What you should do => Restate verbatim the span of lines below between the line with "have : (ρ : ℝ)" and the line with "have hsmall : (0", including those two lines, and only that span.

Data entries:
%%
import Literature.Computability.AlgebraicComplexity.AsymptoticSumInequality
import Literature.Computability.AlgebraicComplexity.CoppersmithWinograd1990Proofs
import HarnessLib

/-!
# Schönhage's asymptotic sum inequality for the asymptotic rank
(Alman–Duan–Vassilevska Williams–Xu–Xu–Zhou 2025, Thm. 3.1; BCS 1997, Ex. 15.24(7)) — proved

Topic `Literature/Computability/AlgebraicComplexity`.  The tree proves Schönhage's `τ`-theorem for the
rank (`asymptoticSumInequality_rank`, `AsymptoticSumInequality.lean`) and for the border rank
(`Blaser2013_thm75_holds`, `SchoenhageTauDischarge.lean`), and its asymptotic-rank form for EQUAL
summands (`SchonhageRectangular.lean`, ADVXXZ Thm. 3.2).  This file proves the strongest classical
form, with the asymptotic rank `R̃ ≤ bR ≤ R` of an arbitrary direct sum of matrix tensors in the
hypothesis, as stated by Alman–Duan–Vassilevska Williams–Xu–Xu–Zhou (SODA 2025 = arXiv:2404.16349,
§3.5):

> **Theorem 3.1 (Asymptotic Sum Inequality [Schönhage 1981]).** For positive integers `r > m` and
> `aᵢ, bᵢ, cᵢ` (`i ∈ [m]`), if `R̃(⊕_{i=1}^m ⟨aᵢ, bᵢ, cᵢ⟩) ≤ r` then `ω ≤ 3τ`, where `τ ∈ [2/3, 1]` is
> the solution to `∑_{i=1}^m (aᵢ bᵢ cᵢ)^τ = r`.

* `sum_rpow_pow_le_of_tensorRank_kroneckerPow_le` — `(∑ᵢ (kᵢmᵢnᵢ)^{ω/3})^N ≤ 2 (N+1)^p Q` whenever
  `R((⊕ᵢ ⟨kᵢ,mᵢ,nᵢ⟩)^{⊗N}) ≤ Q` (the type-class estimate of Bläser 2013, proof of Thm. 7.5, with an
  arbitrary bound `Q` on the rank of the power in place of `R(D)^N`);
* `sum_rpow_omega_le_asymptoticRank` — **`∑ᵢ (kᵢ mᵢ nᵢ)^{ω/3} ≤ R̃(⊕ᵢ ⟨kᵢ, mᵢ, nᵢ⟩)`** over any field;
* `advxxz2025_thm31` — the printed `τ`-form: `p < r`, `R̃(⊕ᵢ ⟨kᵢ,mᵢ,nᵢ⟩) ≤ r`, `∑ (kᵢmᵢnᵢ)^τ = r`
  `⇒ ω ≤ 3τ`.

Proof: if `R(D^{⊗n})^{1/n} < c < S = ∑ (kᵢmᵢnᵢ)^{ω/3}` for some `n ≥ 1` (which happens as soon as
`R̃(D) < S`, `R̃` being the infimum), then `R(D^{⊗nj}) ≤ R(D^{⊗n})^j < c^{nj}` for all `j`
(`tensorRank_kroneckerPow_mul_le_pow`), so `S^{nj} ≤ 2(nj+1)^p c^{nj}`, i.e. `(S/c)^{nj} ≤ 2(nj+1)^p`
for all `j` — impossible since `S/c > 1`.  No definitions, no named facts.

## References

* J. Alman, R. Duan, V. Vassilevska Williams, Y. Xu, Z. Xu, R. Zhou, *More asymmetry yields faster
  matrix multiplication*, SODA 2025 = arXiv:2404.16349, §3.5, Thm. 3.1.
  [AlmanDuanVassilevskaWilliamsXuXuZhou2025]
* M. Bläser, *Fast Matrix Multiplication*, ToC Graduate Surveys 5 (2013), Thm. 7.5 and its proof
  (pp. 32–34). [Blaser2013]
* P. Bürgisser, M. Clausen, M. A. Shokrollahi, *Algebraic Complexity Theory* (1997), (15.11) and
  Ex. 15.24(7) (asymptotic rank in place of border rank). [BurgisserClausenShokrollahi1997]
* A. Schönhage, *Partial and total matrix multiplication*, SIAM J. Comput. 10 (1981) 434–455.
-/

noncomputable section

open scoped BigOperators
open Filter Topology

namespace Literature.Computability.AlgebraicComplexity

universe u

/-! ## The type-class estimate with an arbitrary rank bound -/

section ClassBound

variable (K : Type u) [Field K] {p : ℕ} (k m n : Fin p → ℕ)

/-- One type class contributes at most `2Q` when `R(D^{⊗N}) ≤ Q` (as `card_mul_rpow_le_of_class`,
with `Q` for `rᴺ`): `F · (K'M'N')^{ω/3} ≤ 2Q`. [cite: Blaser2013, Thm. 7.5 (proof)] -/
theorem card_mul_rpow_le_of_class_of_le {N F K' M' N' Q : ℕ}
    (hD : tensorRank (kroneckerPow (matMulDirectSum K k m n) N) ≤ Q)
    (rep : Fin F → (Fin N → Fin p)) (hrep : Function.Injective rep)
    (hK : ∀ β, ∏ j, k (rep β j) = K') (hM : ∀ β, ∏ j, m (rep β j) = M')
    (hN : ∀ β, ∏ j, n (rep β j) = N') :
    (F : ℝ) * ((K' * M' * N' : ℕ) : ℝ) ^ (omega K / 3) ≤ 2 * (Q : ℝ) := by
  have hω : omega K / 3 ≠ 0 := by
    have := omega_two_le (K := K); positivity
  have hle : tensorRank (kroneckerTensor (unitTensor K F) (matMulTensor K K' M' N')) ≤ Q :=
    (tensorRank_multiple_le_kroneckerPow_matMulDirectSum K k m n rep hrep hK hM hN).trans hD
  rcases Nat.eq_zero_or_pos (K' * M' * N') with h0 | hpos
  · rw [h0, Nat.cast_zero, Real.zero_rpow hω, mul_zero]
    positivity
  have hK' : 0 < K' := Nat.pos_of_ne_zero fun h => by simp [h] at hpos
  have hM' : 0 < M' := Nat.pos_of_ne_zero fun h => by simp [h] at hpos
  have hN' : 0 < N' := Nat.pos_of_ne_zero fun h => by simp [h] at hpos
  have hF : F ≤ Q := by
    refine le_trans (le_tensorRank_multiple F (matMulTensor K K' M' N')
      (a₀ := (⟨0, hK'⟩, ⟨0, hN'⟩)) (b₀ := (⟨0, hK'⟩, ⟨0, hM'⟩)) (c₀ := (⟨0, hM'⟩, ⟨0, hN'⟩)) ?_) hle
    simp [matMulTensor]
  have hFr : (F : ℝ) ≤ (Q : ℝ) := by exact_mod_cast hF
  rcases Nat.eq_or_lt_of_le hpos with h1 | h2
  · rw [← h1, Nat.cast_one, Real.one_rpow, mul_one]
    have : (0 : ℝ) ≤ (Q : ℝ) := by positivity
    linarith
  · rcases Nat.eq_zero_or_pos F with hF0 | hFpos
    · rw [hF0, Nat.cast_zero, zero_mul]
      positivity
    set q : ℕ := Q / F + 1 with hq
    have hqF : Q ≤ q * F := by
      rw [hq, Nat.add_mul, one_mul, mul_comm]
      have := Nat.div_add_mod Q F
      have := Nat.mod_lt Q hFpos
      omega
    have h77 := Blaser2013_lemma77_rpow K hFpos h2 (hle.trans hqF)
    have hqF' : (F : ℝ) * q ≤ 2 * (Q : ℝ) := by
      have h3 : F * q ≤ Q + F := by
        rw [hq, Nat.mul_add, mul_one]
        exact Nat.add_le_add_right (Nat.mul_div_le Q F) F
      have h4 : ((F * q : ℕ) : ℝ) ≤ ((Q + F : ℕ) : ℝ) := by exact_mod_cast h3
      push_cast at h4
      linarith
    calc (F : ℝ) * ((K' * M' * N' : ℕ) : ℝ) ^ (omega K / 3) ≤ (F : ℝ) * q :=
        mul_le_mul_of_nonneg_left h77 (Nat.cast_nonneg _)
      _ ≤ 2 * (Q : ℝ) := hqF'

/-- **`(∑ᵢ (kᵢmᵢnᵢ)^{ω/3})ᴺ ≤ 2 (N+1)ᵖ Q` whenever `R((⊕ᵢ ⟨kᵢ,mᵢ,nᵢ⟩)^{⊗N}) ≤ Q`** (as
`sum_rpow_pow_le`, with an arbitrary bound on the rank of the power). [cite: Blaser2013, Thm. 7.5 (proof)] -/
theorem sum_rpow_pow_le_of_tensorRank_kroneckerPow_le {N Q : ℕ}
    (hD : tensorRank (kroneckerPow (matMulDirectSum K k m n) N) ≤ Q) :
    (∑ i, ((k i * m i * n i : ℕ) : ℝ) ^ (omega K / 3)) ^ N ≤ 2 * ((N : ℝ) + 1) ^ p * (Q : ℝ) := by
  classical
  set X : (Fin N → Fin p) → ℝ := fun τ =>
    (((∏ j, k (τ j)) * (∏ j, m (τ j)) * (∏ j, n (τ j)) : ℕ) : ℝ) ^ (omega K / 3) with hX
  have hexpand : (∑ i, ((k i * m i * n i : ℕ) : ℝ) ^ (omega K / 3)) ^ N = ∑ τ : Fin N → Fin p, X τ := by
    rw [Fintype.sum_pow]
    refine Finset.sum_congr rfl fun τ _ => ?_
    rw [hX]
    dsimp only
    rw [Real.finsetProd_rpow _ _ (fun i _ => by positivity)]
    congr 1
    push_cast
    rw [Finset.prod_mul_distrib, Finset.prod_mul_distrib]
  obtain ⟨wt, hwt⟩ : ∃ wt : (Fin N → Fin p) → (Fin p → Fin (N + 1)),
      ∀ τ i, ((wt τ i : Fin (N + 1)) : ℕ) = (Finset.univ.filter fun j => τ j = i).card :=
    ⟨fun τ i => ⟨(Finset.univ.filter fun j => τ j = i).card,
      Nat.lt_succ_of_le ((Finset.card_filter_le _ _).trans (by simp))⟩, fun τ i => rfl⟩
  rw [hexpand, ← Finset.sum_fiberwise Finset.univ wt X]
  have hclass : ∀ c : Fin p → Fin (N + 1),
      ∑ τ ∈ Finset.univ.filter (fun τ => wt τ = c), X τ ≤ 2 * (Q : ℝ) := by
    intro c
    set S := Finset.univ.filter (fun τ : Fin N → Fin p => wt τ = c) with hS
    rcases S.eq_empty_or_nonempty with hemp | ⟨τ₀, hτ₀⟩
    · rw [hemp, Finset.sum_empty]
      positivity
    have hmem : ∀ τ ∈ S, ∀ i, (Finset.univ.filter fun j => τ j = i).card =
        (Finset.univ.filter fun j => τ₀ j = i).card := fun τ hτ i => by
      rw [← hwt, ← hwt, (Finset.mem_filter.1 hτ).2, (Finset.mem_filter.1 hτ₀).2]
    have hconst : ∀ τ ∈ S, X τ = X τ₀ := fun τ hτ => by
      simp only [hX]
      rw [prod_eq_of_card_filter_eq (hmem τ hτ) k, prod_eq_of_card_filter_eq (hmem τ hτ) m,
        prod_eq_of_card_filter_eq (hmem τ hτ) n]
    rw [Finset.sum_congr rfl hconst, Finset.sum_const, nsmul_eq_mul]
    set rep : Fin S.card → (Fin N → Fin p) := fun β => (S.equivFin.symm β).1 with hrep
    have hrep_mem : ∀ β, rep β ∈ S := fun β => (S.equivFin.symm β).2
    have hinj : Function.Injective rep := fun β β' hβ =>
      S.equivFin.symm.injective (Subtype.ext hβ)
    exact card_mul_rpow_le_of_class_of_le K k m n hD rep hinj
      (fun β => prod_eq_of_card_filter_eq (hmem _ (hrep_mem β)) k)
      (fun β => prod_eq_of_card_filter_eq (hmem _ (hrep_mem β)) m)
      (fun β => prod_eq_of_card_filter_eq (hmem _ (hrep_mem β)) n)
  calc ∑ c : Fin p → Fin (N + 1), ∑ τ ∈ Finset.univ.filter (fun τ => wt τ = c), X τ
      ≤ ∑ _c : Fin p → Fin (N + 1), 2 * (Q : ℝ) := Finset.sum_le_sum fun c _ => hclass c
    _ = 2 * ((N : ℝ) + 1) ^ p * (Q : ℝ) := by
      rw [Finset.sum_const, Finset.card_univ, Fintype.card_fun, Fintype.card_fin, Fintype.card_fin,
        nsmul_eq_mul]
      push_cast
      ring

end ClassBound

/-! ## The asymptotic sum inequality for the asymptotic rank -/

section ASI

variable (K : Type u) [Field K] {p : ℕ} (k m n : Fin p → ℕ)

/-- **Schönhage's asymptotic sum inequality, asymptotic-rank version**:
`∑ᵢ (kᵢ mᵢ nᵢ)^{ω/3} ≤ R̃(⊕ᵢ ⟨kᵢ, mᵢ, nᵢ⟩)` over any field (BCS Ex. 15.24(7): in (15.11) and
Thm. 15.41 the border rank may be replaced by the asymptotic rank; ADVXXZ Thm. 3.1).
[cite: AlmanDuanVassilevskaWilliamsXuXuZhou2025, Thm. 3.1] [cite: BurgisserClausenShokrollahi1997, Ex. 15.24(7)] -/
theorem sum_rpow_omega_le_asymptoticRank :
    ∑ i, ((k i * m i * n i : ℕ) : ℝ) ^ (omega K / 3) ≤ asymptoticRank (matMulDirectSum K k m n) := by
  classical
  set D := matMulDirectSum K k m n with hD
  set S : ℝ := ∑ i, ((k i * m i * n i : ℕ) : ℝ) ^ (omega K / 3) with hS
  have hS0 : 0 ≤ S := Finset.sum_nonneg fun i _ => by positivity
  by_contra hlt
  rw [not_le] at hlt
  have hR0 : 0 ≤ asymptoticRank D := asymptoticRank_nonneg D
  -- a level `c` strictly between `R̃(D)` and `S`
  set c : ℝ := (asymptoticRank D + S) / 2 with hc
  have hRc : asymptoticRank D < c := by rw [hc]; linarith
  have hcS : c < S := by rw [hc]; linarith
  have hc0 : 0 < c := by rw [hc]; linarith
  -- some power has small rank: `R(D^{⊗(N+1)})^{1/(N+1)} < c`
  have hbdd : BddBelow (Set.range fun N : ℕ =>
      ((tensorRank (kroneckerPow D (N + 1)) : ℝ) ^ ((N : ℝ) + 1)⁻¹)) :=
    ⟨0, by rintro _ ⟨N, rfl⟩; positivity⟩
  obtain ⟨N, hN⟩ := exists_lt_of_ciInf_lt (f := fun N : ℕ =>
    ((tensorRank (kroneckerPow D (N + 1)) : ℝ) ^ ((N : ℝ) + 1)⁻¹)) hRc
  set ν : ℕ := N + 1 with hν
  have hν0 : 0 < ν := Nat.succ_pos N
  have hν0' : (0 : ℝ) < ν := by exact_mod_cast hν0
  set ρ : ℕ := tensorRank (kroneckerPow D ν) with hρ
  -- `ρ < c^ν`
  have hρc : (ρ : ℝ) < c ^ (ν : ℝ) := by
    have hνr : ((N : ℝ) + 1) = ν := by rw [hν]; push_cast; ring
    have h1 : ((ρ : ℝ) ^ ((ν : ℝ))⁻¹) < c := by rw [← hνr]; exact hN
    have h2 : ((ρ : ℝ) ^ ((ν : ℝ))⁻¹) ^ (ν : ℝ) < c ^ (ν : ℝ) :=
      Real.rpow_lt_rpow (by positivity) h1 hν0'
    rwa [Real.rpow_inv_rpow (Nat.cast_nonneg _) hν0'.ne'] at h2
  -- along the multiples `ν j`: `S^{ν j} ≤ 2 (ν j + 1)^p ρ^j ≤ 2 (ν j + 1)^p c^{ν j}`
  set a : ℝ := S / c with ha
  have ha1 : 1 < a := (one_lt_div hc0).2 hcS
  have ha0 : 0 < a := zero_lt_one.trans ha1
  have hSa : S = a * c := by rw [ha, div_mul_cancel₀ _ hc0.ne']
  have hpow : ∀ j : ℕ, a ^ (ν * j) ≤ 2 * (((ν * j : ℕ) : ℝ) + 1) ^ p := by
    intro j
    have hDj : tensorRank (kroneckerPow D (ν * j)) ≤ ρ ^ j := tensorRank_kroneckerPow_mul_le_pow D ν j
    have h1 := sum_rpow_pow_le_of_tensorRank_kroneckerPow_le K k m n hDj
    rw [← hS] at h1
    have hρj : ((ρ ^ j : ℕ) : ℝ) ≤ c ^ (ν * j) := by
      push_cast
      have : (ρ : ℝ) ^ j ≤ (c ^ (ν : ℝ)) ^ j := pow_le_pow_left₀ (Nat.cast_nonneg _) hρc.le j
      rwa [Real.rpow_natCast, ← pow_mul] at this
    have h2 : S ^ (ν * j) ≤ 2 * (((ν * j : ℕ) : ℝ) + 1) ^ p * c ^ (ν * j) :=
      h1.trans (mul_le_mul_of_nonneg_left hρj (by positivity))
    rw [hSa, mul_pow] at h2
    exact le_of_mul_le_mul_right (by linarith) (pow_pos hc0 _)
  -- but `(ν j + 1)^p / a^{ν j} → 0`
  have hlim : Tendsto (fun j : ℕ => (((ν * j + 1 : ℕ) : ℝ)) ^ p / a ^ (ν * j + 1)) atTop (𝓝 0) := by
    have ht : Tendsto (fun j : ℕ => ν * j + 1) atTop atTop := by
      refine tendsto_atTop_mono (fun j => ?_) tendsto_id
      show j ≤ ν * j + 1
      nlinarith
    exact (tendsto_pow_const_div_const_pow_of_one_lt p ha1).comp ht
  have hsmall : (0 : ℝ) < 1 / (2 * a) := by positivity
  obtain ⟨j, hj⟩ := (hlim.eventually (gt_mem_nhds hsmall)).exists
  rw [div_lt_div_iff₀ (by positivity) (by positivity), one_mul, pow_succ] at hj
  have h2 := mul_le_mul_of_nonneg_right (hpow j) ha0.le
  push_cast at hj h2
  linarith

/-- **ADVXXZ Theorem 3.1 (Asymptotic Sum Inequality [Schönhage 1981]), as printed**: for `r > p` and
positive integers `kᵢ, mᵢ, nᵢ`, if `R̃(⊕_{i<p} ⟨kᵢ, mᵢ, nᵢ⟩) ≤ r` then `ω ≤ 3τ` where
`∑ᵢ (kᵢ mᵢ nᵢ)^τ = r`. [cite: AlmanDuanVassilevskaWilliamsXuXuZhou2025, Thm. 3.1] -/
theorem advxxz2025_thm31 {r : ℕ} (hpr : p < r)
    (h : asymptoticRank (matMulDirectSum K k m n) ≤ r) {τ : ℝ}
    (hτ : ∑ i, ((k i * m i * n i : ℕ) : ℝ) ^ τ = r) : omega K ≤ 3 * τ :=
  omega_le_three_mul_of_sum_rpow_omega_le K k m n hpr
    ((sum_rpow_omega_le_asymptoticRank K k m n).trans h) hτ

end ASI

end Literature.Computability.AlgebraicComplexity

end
%%
Task output =>
      have : (ρ : ℝ) ^ j ≤ (c ^ (ν : ℝ)) ^ j := pow_le_pow_left₀ (Nat.cast_nonneg _) hρc.le j
      rwa [Real.rpow_natCast, ← pow_mul] at this
    have h2 : S ^ (ν * j) ≤ 2 * (((ν * j : ℕ) : ℝ) + 1) ^ p * c ^ (ν * j) :=
      h1.trans (mul_le_mul_of_nonneg_left hρj (by positivity))
    rw [hSa, mul_pow] at h2
    exact le_of_mul_le_mul_right (by linarith) (pow_pos hc0 _)
  -- but `(ν j + 1)^p / a^{ν j} → 0`
  have hlim : Tendsto (fun j : ℕ => (((ν * j + 1 : ℕ) : ℝ)) ^ p / a ^ (ν * j + 1)) atTop (𝓝 0) := by
    have ht : Tendsto (fun j : ℕ => ν * j + 1) atTop atTop := by
      refine tendsto_atTop_mono (fun j => ?_) tendsto_id
      show j ≤ ν * j + 1
      nlinarith
    exact (tendsto_pow_const_div_const_pow_of_one_lt p ha1).comp ht
  have hsmall : (0 : ℝ) < 1 / (2 * a) := by positivity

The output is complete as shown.